WHAT THE EXERCISE ASKS :: Output exactly the lines below, starting with the line that has "is idempotent. -/" and going on through the line that has "simp [transversalProj_apply]", both included, and no other lines.

[Stored data entries]
════════════════
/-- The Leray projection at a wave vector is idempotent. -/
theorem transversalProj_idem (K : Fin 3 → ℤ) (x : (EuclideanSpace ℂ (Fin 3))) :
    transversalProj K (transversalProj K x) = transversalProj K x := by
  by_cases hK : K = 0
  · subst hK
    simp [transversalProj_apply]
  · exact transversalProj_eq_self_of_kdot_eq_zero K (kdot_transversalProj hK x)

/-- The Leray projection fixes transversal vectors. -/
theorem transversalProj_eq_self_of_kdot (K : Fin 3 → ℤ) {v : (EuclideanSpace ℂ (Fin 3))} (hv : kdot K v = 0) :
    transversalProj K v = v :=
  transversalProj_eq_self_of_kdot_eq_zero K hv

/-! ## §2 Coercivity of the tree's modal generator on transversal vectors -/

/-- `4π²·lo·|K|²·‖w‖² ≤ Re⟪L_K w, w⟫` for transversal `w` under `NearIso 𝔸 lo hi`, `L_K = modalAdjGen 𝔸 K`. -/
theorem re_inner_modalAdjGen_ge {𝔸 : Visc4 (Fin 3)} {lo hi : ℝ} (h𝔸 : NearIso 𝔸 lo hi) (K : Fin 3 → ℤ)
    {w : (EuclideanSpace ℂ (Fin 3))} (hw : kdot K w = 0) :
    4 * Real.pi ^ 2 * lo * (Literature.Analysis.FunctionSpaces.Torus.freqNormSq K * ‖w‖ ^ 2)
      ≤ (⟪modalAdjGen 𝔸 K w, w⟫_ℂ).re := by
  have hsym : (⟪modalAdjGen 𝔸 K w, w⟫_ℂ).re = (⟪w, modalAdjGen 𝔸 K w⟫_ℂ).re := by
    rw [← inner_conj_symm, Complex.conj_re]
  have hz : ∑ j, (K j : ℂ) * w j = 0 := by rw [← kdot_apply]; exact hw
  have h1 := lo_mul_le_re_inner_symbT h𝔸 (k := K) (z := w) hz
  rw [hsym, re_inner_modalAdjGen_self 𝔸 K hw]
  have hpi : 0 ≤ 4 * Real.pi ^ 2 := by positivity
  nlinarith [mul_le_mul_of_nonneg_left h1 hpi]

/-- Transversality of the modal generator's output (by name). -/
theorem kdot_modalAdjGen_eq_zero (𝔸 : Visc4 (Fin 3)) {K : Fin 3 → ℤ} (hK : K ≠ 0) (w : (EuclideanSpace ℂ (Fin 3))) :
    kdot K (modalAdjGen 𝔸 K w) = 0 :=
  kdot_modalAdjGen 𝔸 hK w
════════════════
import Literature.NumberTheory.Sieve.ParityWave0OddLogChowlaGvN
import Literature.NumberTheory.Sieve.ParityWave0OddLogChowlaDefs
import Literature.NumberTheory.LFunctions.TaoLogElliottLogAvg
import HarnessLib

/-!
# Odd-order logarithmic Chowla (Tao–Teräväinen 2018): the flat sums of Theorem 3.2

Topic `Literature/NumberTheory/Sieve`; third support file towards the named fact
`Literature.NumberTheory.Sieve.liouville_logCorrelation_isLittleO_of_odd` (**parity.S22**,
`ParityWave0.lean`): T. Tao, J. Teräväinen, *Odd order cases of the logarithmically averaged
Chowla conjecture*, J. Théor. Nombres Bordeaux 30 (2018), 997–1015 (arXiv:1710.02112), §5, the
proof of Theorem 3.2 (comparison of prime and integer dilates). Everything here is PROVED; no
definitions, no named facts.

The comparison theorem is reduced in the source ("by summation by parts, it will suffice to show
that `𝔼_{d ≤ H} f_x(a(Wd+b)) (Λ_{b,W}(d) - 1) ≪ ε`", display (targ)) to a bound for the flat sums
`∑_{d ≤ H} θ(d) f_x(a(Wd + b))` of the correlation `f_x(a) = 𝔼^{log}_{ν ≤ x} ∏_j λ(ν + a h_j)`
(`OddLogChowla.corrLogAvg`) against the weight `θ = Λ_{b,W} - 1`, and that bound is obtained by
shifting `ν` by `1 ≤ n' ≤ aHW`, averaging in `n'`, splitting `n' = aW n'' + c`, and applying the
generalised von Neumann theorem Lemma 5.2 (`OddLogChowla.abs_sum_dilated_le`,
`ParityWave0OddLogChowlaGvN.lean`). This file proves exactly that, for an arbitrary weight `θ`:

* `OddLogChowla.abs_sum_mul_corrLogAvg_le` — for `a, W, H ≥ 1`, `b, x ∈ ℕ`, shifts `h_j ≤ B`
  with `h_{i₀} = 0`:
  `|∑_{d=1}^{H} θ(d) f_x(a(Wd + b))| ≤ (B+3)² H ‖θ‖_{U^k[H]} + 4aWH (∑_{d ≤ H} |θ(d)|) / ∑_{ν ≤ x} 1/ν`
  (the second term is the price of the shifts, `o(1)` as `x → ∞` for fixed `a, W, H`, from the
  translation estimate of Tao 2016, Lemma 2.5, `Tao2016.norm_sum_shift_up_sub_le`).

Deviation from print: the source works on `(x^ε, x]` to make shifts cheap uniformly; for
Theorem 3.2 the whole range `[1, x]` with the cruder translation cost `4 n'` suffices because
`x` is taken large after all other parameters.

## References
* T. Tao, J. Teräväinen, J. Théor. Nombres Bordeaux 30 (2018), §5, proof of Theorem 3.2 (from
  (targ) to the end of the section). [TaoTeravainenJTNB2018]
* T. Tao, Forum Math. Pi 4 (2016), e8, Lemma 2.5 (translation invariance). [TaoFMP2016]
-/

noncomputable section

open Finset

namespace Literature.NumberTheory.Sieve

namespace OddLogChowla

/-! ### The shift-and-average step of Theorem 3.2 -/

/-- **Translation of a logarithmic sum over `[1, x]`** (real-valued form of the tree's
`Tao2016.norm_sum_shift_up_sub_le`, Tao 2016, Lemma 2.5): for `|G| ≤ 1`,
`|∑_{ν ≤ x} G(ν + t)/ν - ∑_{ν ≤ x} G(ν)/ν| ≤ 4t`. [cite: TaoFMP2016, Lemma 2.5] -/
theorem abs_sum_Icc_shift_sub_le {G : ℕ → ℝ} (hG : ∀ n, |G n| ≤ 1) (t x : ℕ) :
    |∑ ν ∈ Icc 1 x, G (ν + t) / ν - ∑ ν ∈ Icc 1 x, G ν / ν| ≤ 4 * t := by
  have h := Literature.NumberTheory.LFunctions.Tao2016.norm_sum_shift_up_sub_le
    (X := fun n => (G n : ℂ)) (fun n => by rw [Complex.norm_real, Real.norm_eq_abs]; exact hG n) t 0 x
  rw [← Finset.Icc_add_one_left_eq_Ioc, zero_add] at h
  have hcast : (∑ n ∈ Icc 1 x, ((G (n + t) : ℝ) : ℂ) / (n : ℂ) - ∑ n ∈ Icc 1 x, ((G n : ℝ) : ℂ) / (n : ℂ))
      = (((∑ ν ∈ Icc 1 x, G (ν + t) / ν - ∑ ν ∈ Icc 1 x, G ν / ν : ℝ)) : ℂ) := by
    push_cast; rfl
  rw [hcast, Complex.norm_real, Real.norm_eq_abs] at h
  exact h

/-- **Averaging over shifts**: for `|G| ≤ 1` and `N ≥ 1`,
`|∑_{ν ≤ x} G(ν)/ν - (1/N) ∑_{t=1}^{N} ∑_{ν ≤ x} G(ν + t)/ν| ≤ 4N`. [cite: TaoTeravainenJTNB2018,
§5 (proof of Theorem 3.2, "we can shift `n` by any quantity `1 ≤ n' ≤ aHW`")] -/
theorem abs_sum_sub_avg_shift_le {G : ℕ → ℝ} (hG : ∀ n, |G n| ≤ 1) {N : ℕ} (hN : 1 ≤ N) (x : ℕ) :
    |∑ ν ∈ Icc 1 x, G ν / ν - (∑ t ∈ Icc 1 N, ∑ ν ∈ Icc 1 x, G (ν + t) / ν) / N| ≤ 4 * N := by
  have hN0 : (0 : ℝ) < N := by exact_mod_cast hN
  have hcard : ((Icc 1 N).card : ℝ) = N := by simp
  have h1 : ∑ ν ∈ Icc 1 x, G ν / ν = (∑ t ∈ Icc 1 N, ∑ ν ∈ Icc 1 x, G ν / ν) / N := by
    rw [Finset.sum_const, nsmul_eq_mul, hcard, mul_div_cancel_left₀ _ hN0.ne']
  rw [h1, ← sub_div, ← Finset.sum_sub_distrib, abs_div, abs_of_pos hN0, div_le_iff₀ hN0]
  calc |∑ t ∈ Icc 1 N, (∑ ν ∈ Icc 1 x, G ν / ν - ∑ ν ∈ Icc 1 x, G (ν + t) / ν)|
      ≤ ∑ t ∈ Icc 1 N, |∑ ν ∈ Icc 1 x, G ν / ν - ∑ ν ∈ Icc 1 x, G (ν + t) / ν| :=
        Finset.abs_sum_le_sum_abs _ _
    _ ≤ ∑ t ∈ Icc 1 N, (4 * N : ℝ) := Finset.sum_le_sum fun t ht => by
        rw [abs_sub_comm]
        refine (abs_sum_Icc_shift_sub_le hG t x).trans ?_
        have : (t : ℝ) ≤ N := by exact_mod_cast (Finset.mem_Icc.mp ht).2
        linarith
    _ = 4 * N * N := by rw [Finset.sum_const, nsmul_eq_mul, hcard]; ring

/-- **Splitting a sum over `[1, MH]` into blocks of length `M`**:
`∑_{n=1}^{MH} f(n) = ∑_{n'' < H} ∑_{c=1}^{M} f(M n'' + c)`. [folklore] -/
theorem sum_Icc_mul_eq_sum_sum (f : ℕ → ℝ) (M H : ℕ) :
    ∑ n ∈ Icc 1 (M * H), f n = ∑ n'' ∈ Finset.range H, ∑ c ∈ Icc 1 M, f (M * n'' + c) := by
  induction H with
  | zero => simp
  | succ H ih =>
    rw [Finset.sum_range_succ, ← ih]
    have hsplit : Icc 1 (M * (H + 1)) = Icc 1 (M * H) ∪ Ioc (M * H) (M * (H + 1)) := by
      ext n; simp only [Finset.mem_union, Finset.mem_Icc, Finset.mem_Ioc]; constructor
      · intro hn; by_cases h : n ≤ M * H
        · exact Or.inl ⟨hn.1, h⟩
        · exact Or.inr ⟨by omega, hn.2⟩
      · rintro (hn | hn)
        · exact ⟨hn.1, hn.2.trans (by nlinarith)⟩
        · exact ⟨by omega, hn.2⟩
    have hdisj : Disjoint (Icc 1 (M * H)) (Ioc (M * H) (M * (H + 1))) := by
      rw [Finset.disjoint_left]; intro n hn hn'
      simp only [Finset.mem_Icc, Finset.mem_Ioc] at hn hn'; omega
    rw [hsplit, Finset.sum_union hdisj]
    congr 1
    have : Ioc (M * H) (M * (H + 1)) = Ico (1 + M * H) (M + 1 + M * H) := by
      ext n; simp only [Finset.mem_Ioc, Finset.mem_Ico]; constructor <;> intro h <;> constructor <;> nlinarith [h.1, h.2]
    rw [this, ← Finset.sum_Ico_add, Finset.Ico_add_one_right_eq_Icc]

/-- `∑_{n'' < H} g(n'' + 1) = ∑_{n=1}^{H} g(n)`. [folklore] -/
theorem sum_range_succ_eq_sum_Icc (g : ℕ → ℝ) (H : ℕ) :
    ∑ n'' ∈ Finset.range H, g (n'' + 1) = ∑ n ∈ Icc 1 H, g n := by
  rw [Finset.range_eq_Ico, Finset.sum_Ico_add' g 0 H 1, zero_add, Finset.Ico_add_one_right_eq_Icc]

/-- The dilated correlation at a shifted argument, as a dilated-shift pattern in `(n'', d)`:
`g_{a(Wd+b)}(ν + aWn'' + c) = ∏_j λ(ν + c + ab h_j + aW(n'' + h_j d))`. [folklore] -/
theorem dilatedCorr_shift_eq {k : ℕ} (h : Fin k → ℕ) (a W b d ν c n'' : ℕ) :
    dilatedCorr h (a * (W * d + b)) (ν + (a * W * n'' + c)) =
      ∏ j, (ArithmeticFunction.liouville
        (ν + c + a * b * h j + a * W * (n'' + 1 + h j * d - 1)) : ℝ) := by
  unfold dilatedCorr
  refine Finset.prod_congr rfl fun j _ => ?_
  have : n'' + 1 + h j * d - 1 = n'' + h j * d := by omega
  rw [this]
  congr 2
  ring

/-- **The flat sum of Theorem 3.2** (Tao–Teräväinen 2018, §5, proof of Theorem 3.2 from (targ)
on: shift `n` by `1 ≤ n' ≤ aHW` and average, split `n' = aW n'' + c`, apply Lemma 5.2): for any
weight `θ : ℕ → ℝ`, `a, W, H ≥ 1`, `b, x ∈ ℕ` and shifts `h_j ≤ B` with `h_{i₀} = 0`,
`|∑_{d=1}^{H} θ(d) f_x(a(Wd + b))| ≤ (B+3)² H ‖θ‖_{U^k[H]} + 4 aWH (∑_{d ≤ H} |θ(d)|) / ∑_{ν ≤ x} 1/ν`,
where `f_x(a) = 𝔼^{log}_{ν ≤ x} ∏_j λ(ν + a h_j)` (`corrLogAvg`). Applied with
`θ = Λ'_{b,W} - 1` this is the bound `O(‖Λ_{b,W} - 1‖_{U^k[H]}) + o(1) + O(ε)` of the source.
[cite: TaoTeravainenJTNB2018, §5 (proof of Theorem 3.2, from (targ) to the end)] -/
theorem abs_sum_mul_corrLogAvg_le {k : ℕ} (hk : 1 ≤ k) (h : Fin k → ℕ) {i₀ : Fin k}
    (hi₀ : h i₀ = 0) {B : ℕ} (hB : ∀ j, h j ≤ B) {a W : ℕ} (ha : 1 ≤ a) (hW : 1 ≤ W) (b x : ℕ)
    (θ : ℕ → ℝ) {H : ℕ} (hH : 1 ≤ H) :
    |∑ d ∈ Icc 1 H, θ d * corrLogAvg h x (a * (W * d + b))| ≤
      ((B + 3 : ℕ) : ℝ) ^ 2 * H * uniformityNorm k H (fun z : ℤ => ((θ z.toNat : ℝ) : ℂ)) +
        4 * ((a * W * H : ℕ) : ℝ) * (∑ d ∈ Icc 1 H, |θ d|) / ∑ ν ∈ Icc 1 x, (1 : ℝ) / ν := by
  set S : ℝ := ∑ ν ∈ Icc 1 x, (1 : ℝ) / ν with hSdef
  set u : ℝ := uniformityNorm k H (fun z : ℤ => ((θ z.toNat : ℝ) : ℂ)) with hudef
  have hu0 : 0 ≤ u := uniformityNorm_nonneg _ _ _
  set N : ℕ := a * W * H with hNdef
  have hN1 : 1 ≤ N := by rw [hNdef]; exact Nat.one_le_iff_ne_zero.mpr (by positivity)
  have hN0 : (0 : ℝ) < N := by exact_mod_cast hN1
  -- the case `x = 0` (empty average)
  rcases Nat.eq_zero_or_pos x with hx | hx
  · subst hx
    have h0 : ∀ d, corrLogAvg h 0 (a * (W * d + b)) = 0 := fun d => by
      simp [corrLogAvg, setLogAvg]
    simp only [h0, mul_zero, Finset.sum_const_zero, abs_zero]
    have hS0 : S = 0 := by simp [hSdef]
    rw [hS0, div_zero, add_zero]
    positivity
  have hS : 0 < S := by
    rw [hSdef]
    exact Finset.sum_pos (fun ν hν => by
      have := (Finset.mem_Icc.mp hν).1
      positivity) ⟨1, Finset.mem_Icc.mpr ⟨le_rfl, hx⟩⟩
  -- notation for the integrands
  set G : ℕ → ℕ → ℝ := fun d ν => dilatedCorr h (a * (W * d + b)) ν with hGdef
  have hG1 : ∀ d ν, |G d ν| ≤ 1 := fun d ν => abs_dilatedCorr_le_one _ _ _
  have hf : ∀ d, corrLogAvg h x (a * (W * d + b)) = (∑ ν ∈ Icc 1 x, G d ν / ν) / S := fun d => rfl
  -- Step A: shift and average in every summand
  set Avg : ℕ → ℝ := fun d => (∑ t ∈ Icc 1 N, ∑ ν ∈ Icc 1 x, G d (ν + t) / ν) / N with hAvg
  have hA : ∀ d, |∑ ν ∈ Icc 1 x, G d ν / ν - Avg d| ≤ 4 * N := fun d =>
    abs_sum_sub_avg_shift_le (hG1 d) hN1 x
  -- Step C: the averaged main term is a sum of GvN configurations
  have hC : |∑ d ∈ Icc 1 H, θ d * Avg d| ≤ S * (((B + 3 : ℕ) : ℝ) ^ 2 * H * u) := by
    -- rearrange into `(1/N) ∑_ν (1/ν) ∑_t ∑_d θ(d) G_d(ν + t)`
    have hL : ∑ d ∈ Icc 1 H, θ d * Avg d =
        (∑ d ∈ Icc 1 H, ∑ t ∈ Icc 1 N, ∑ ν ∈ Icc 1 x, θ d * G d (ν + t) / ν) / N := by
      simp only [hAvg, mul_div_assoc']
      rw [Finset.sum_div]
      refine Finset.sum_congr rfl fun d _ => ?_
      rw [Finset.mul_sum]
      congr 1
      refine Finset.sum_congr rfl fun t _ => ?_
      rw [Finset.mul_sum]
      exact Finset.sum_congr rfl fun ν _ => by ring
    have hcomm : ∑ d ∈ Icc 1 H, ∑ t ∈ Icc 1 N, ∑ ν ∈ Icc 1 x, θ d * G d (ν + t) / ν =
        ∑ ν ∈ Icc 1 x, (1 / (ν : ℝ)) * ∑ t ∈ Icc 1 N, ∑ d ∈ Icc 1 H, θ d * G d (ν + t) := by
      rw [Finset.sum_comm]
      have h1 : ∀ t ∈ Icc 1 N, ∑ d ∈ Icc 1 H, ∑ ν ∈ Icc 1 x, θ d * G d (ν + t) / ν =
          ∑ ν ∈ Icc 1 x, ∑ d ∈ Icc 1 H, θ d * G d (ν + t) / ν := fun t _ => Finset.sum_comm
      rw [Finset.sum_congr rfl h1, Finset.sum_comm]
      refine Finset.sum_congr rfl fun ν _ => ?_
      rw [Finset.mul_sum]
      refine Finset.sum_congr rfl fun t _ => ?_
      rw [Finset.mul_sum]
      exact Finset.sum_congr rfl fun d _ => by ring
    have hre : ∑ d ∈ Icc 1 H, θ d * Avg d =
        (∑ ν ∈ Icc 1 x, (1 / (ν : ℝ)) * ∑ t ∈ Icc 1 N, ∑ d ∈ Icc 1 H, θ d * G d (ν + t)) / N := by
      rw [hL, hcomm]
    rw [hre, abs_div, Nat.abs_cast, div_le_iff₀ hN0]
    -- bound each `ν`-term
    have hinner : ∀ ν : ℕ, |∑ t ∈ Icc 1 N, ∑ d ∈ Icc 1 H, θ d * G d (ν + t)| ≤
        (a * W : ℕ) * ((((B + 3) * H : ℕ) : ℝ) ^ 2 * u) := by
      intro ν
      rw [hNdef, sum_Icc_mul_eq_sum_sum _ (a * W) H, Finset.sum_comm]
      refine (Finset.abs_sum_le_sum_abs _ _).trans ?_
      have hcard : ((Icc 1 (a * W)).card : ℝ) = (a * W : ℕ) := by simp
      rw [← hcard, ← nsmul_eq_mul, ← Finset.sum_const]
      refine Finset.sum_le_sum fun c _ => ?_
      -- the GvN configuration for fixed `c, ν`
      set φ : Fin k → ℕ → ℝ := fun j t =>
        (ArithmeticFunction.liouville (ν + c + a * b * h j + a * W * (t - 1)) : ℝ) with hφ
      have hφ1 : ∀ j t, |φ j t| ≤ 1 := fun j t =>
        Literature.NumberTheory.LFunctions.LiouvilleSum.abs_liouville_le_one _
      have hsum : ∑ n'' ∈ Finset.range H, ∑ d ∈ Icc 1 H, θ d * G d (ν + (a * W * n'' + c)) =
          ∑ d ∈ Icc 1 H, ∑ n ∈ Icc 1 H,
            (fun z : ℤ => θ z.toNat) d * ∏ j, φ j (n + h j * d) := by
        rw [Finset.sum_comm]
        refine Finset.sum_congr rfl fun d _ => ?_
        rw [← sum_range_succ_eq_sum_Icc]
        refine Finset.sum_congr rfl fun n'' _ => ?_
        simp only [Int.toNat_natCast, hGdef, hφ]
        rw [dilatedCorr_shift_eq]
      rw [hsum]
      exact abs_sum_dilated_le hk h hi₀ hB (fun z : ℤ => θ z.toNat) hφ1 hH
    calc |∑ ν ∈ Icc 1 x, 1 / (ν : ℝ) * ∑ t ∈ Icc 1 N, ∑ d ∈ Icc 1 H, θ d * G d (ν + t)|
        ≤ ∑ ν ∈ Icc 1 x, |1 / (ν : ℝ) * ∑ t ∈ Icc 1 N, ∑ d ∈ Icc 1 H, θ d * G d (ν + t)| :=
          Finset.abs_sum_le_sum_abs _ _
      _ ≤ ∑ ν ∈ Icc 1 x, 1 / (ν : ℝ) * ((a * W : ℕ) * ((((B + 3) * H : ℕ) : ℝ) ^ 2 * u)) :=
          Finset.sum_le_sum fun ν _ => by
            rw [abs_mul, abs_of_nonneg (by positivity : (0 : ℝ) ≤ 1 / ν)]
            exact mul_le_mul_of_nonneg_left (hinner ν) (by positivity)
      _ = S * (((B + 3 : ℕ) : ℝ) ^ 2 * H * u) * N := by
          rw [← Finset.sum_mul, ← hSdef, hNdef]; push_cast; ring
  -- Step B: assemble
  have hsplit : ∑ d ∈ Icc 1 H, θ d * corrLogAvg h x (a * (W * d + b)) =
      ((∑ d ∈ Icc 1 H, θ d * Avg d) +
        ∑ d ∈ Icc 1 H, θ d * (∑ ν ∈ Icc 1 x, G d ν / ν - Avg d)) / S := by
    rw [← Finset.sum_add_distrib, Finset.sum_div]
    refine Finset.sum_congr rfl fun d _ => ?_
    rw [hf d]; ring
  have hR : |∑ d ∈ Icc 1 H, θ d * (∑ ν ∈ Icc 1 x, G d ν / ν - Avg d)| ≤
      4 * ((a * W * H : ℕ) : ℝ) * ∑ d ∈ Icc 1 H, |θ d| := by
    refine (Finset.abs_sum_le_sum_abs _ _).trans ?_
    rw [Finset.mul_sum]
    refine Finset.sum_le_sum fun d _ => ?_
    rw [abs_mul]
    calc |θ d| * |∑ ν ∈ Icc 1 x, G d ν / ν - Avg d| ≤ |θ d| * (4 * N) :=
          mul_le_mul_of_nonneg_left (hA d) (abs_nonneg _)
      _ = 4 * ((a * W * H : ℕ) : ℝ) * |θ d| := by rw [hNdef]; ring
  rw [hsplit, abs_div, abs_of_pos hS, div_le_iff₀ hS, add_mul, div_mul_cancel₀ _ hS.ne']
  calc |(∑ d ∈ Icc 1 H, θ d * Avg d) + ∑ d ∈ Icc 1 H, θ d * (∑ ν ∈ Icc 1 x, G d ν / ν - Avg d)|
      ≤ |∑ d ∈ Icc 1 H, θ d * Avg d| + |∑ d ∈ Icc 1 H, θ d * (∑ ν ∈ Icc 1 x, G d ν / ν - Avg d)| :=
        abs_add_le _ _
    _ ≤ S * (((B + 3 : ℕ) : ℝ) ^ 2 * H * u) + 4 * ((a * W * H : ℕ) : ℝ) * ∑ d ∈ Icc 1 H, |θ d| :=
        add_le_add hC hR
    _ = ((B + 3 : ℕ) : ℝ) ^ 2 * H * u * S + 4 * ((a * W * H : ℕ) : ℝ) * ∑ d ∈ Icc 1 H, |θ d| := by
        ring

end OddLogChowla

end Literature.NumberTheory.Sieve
════════════════
SOLUTION ::
/-- The Leray projection at a wave vector is idempotent. -/
theorem transversalProj_idem (K : Fin 3 → ℤ) (x : (EuclideanSpace ℂ (Fin 3))) :
    transversalProj K (transversalProj K x) = transversalProj K x := by
  by_cases hK : K = 0
  · subst hK
    simp [transversalProj_apply]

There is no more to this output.